Top of SUPPLIED DATA
import Literature.MathematicalPhysics.QuantumFieldTheory.Balaban1983to89.B15Claim189N0OfRecord

/-!
# `Balaban1983to89.B15Claim189ZppPin` — YM-DAG node N12 · [Balaban1989LargeFieldI] CMP **122** (1989) 175–202, p. 179 (1.10)–(1.11): THE NEW LARGE-FIELD REGIONS `Z″_j`
# OF THE (1.89) SITUATION PINNED TO THE TERM'S CHAIN — `Z″_j = Z_j ∩ Z` (`j ≤ h`), `Z″_j = (Ω_j^{∼5})ᶜ ∩ Z` (`h < j ≤ k₀`), `Z″_{k₀+1} = (Ω_{k₀+1}^{∼7})ᶜ ∩ Z`,
# `Z″_k = (Ω_{k₀+1}^{∼5})ᶜ ∩ Z` — and p. 200's *"We have j = k"* (module 4's `hjEqK`, module 11's `hZk`) DISCHARGED: `Z″_k` does not meet `Ω_m`, `m > k₀`

statement-level bookkeeping over published theorems with citation tags; kernel-checked compositions of tree theorems; nothing here is a claim about the Yang–Mills mass gap.

CITATION HEADER (lean-in-tree rule).  Source: [Balaban1989LargeFieldI] («[IV]») p. 179 (page image `…-p005-x2.png` re-read by this seat), verbatim: *"To specify the integrations we
define a new sequence of the large field regions. Let us recall that the domains Ω_j^{∼n} are unions of L^{−(k−j)}MR_j-cubes of the lattice T_η. Take the smallest positive integer N₀
such, that L^{−N₀+1}MR_{k−N₀+1} = M. … Define Z″_k = (Z′_{k−N₀})^{∼3} = (Ω^{∼5}_{k−N₀+1})ᶜ ∩ Z, Z″_{k−N₀+1} = (Z′_{k−N₀})^∼ = (Ω^{∼7}_{k−N₀+1})ᶜ ∩ Z, (1.10) and complete these two
sets to a sequence Z″_k, Z″_{k−1}, …, Z″_{k−N₀+2}, Z″_{k−N₀+1} in such a way that the complements of these sets form an admissible sequence of domains based on partitions into M-cubes
in the corresponding scales. … Next, define Z″_j = (Ω_j^{∼5})ᶜ ∩ Z for j = k − N₀, k − N₀ − 1, …, k − N + 1 = h + 1, Z″_j = Z_j for j = h, h − 1, …, 1. (1.11)"*; p. 177 (*"we denote
intersections of the regions Z_j with Z by Z_j also"*); [Balaban1988Convergent] (2.3) p. 255 (`Z_j = Λ_jᶜ`), (2.1) p. 254; p. 200 (*"Consider Ω_m∖Ω_{m+1} for k₀ < m < k. We have
j = k"*).  Seat `pub-ymgap-dag-n12-e` (YM-PLAN Track A, HUMAN RULING D-0062; director-ym R134 row N12 s3), module 13 (generation 4).  BY NAME and UNCHANGED: r11's `B14.Eq218Concrete.Seq`,
module 11 (`omegaOfChain`, `Sit189.pinTerm`, `sitOfTerm`), module 12 (`N0OfRecord`, `claim189_sitOfTerm_N0_of_inInterval ∕ _of_flow`, `two_le_N0OfRecord`, `one_lt_log_pow_of_inInterval`),
Mathlib's `antitone_nat_of_succ_le`.

WHY THIS FILE.  After modules 11–12 the located GEOMETRIC inputs of the (1.89) display are `hZk : Z″_k ∩ Ω_m ⊆ Ω_{m+1}` (`k₀ < m < k`; print's *"We have j = k"*), the shell bound and
the (1.88) cube cover, over RESIDUAL regions `Z″_j`.  Print DEFINES the `Z″_j` ((1.10)–(1.11)) from the term's chain `{Ω_j, Λ_j}`, the final component union `Z` (a summation variable of
(1.99) — residual), two cube ENLARGEMENTS `∼5`, `∼7` (by layers of `L^{−(k−j)}MR_j`-cubes — here LETTERS `enl 5 j`, `enl 7 j` with the ONE property used, `S ⊆ S^{∼n}`) and, for
`k₀ + 2 ≤ j ≤ k − 1`, a CHOICE (*"complete these two sets to a sequence … in such a way that"* — residual).  Pinning the four canonical ranges makes `Z″_k = (Ω^{∼5}_{k₀+1})ᶜ ∩ Z`, whence
`Z″_k ∩ Ω_m = ∅` for `m ≥ k₀ + 1` (`Ω_m ⊆ Ω_{k₀+1} ⊆ Ω^{∼5}_{k₀+1}`): `hZk` ∕ `hjEqK` become THEOREMS — the sentence *"We have j = k"* in kernel form.

WHAT THIS FILE PROVES (0 `sorry`; defs `zppOfChain`, `Node00.Sit189.pinZpp`, `Node00.ResidW.pinD189Z`).
§1 (generic, r11's `Seq D k`) `zppOfChain` (+ `zppOfChain_low ∕ _mid ∕ _k₀succ ∕ _top` — the four printed ranges; `zppOfChain_top_inter_omega` — `Z″_k ∩ Ω_m = ∅`, `m ≥ k₀ + 1`;
   **`zppOfChain_hZk`** — module 11's `hZk` for the pinned `Z″`).
§2 `Sit189.pinZpp` (+ faces; ORDER: before module 7's χ′-pin, which reads `Z″`; commutes with `pinTerm` ∕ `pinNumerics` ∕ `pinDev0`).
§3 (at the record) **`claim189_sitOfTerm_N0Z_of_inInterval`** ∕ **`_of_flow`** (module 12's display theorems at the `Z″`-pinned situation with `hZk` DISCHARGED), `ResidW.pinD189Z` (+ faces),
   **`h189_pinD189Z_of_h180`** ∕ **`_of_flow`**.

HONEST FRAMING.  Count-neutral: data transformers + set bookkeeping; nothing of Bałaban's asserted (`Z`, `Λ`, `Ω″`-regions, the interpolated `Z″_j` for `k₀+2 ≤ j ≤ k−1`, the
enlargements, cube data, `β, L₀, δ, B₃, B₅, O(1)`, `dist`, `devV″, dev97` stay residual; the shell bound, the (1.88) cover, the ℍ-leaves, (1.80), print's second condition, `N₀ ≤ N`,
`N₀ ≤ k`, window ∕ flow inputs, β ≥ 0 stay displayed); N12 NOT discharged; one finite four-torus programme at fixed `ε`, Bałaban AS PRINTED with locators; nothing continuum ∕ ℝ⁴ ∕
OS ∕ mass gap ∕ Clay.  No `sorry`, no `axiom`, no `instance`, no `notation`.
-/

noncomputable section

open scoped BigOperators
open MeasureTheory

namespace Literature.MathematicalPhysics.QuantumFieldTheory.Balaban1983to89

namespace B15Claim189ZppPin

open B14.Eq218Concrete (Seq)
open B15Claim189PrintedConditions (omegaOfChain omegaOfChain_succ_subset)

/-! ## §1. Generic: print's `Z″_j` from the chain ((1.10)–(1.11)) -/

section Chain

variable {α : Type*} {D : ℕ → Set (Set α)} {k : ℕ}

/-- **THE NEW LARGE-FIELD REGIONS `Z″_j` OF (1.10)–(1.11) FROM THE TERM'S CHAIN**, for memories `N₀ ≤ Nm` (`h = k − Nm`, `k₀ = k − N₀`), the component union `Z`, an enlargement
letter `enl n j S = S^{∼n}` (by `n` layers of scale-`j` cubes) and residual interpolating sets `Zres`: `Z″_j := Λ_jᶜ ∩ Z` for `j ≤ h` (*"Z″_j = Z_j"*, `Z_j = Λ_jᶜ` intersected with `Z`);
`(Ω_j^{∼5})ᶜ ∩ Z` for `h < j ≤ k₀`; `(Ω_{k₀+1}^{∼7})ᶜ ∩ Z` for `j = k₀ + 1`; `(Ω_{k₀+1}^{∼5})ᶜ ∩ Z` for `j = k`; `Zres j` otherwise (print's interpolated `Z″_{k₀+2}, …, Z″_{k−1}`
and the off-window levels).  `Ω_j` = the clamped chain `omegaOfChain s j`. [cite: Balaban1989LargeFieldI, (1.10)–(1.11) p.179; Balaban1988Convergent, (2.3) p.255] -/
def zppOfChain (s : Seq D k) (N₀ Nm : ℕ) (Z : Set α) (enl : ℕ → ℕ → Set α → Set α) (Zres : ℕ → Set α) : ℕ → Set α := fun j =>
  if j + Nm ≤ k then (s.Λ j)ᶜ ∩ Z
  else if j + N₀ ≤ k then (enl 5 j (omegaOfChain s j))ᶜ ∩ Z
  else if j + N₀ = k + 1 then (enl 7 j (omegaOfChain s j))ᶜ ∩ Z
  else if j = k then (enl 5 (k + 1 - N₀) (omegaOfChain s (k + 1 - N₀)))ᶜ ∩ Z
  else Zres j

variable (s : Seq D k) (N₀ Nm : ℕ) (Z : Set α) (enl : ℕ → ℕ → Set α → Set α) (Zres : ℕ → Set α)

/-- `j ≤ h = k − N`: `Z″_j = Z_j ∩ Z = Λ_jᶜ ∩ Z`. [cite: Balaban1989LargeFieldI, (1.11) p.179; Balaban1988Convergent, (2.3) p.255] -/
theorem zppOfChain_low {j : ℕ} (hj : j + Nm ≤ k) : zppOfChain s N₀ Nm Z enl Zres j = (s.Λ j)ᶜ ∩ Z := by
  simp only [zppOfChain, if_pos hj]

/-- `h < j ≤ k₀ = k − N₀`: `Z″_j = (Ω_j^{∼5})ᶜ ∩ Z`. [cite: Balaban1989LargeFieldI, (1.11) p.179] -/
theorem zppOfChain_mid {j : ℕ} (hjh : ¬ j + Nm ≤ k) (hj : j + N₀ ≤ k) : zppOfChain s N₀ Nm Z enl Zres j = (enl 5 j (omegaOfChain s j))ᶜ ∩ Z := by
  simp only [zppOfChain, if_neg hjh, if_pos hj]

/-- `j = k₀ + 1`: `Z″_{k−N₀+1} = (Ω^{∼7}_{k−N₀+1})ᶜ ∩ Z` (for `N₀ ≤ Nm`, `N₀ ≤ k + 1`). [cite: Balaban1989LargeFieldI, (1.10) p.179] -/
theorem zppOfChain_k₀succ (hNm : N₀ ≤ Nm) (hNk : N₀ ≤ k + 1) :
    zppOfChain s N₀ Nm Z enl Zres (k + 1 - N₀) = (enl 7 (k + 1 - N₀) (omegaOfChain s (k + 1 - N₀)))ᶜ ∩ Z := by
  have h1 : ¬ (k + 1 - N₀) + Nm ≤ k := by omega
  have h2 : ¬ (k + 1 - N₀) + N₀ ≤ k := by omega
  have h3 : (k + 1 - N₀) + N₀ = k + 1 := by omega
  simp only [zppOfChain, if_neg h1, if_neg h2, if_pos h3]

/-- `j = k`: `Z″_k = (Ω^{∼5}_{k−N₀+1})ᶜ ∩ Z` (for `2 ≤ N₀ ≤ Nm`). [cite: Balaban1989LargeFieldI, (1.10) p.179] -/
theorem zppOfChain_top (hN2 : 2 ≤ N₀) (hNm : N₀ ≤ Nm) :
    zppOfChain s N₀ Nm Z enl Zres k = (enl 5 (k + 1 - N₀) (omegaOfChain s (k + 1 - N₀)))ᶜ ∩ Z := by
  have h1 : ¬ k + Nm ≤ k := by omega
  have h2 : ¬ k + N₀ ≤ k := by omega
  have h3 : ¬ k + N₀ = k + 1 := by omega
  simp only [zppOfChain, if_neg h1, if_neg h2, if_neg h3, if_true]

/-- **«WE HAVE j = k» — `Z″_k` DOES NOT MEET `Ω_m`, `m ≥ k₀ + 1`**: `Ω_m ⊆ Ω_{k₀+1} ⊆ Ω^{∼5}_{k₀+1}` ((2.1) nesting, the enlargement inflationary) while `Z″_k ⊆ (Ω^{∼5}_{k₀+1})ᶜ`.
[cite: Balaban1989LargeFieldI, p.200 («Consider Ω_m∖Ω_{m+1} for k₀ < m < k. We have j = k»), (1.10) p.179] -/
theorem zppOfChain_top_inter_omega (henl : ∀ n j (S : Set α), S ⊆ enl n j S) (hN2 : 2 ≤ N₀) (hNm : N₀ ≤ Nm) {m : ℕ} (hm : k + 1 - N₀ ≤ m) :
    zppOfChain s N₀ Nm Z enl Zres k ∩ omegaOfChain s m = ∅ := by
  rw [zppOfChain_top s N₀ Nm Z enl Zres hN2 hNm, Set.eq_empty_iff_forall_notMem]
  rintro x ⟨⟨hxZ, -⟩, hxm⟩
  exact hxZ (henl 5 _ _ ((antitone_nat_of_succ_le (omegaOfChain_succ_subset s)) hm hxm))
Bottom of SUPPLIED DATA
What is needed is an exact repetition of the lines from the first line of the records through the line containing "CITATION HEADER (lean-in-tree", both ends included, and nothing more.

WRITTEN SOLUTION:
import Literature.MathematicalPhysics.QuantumFieldTheory.Balaban1983to89.B15Claim189N0OfRecord

/-!
# `Balaban1983to89.B15Claim189ZppPin` — YM-DAG node N12 · [Balaban1989LargeFieldI] CMP **122** (1989) 175–202, p. 179 (1.10)–(1.11): THE NEW LARGE-FIELD REGIONS `Z″_j`
# OF THE (1.89) SITUATION PINNED TO THE TERM'S CHAIN — `Z″_j = Z_j ∩ Z` (`j ≤ h`), `Z″_j = (Ω_j^{∼5})ᶜ ∩ Z` (`h < j ≤ k₀`), `Z″_{k₀+1} = (Ω_{k₀+1}^{∼7})ᶜ ∩ Z`,
# `Z″_k = (Ω_{k₀+1}^{∼5})ᶜ ∩ Z` — and p. 200's *"We have j = k"* (module 4's `hjEqK`, module 11's `hZk`) DISCHARGED: `Z″_k` does not meet `Ω_m`, `m > k₀`

statement-level bookkeeping over published theorems with citation tags; kernel-checked compositions of tree theorems; nothing here is a claim about the Yang–Mills mass gap.

CITATION HEADER (lean-in-tree rule).  Source: [Balaban1989LargeFieldI] («[IV]») p. 179 (page image `…-p005-x2.png` re-read by this seat), verbatim: *"To specify the integrations we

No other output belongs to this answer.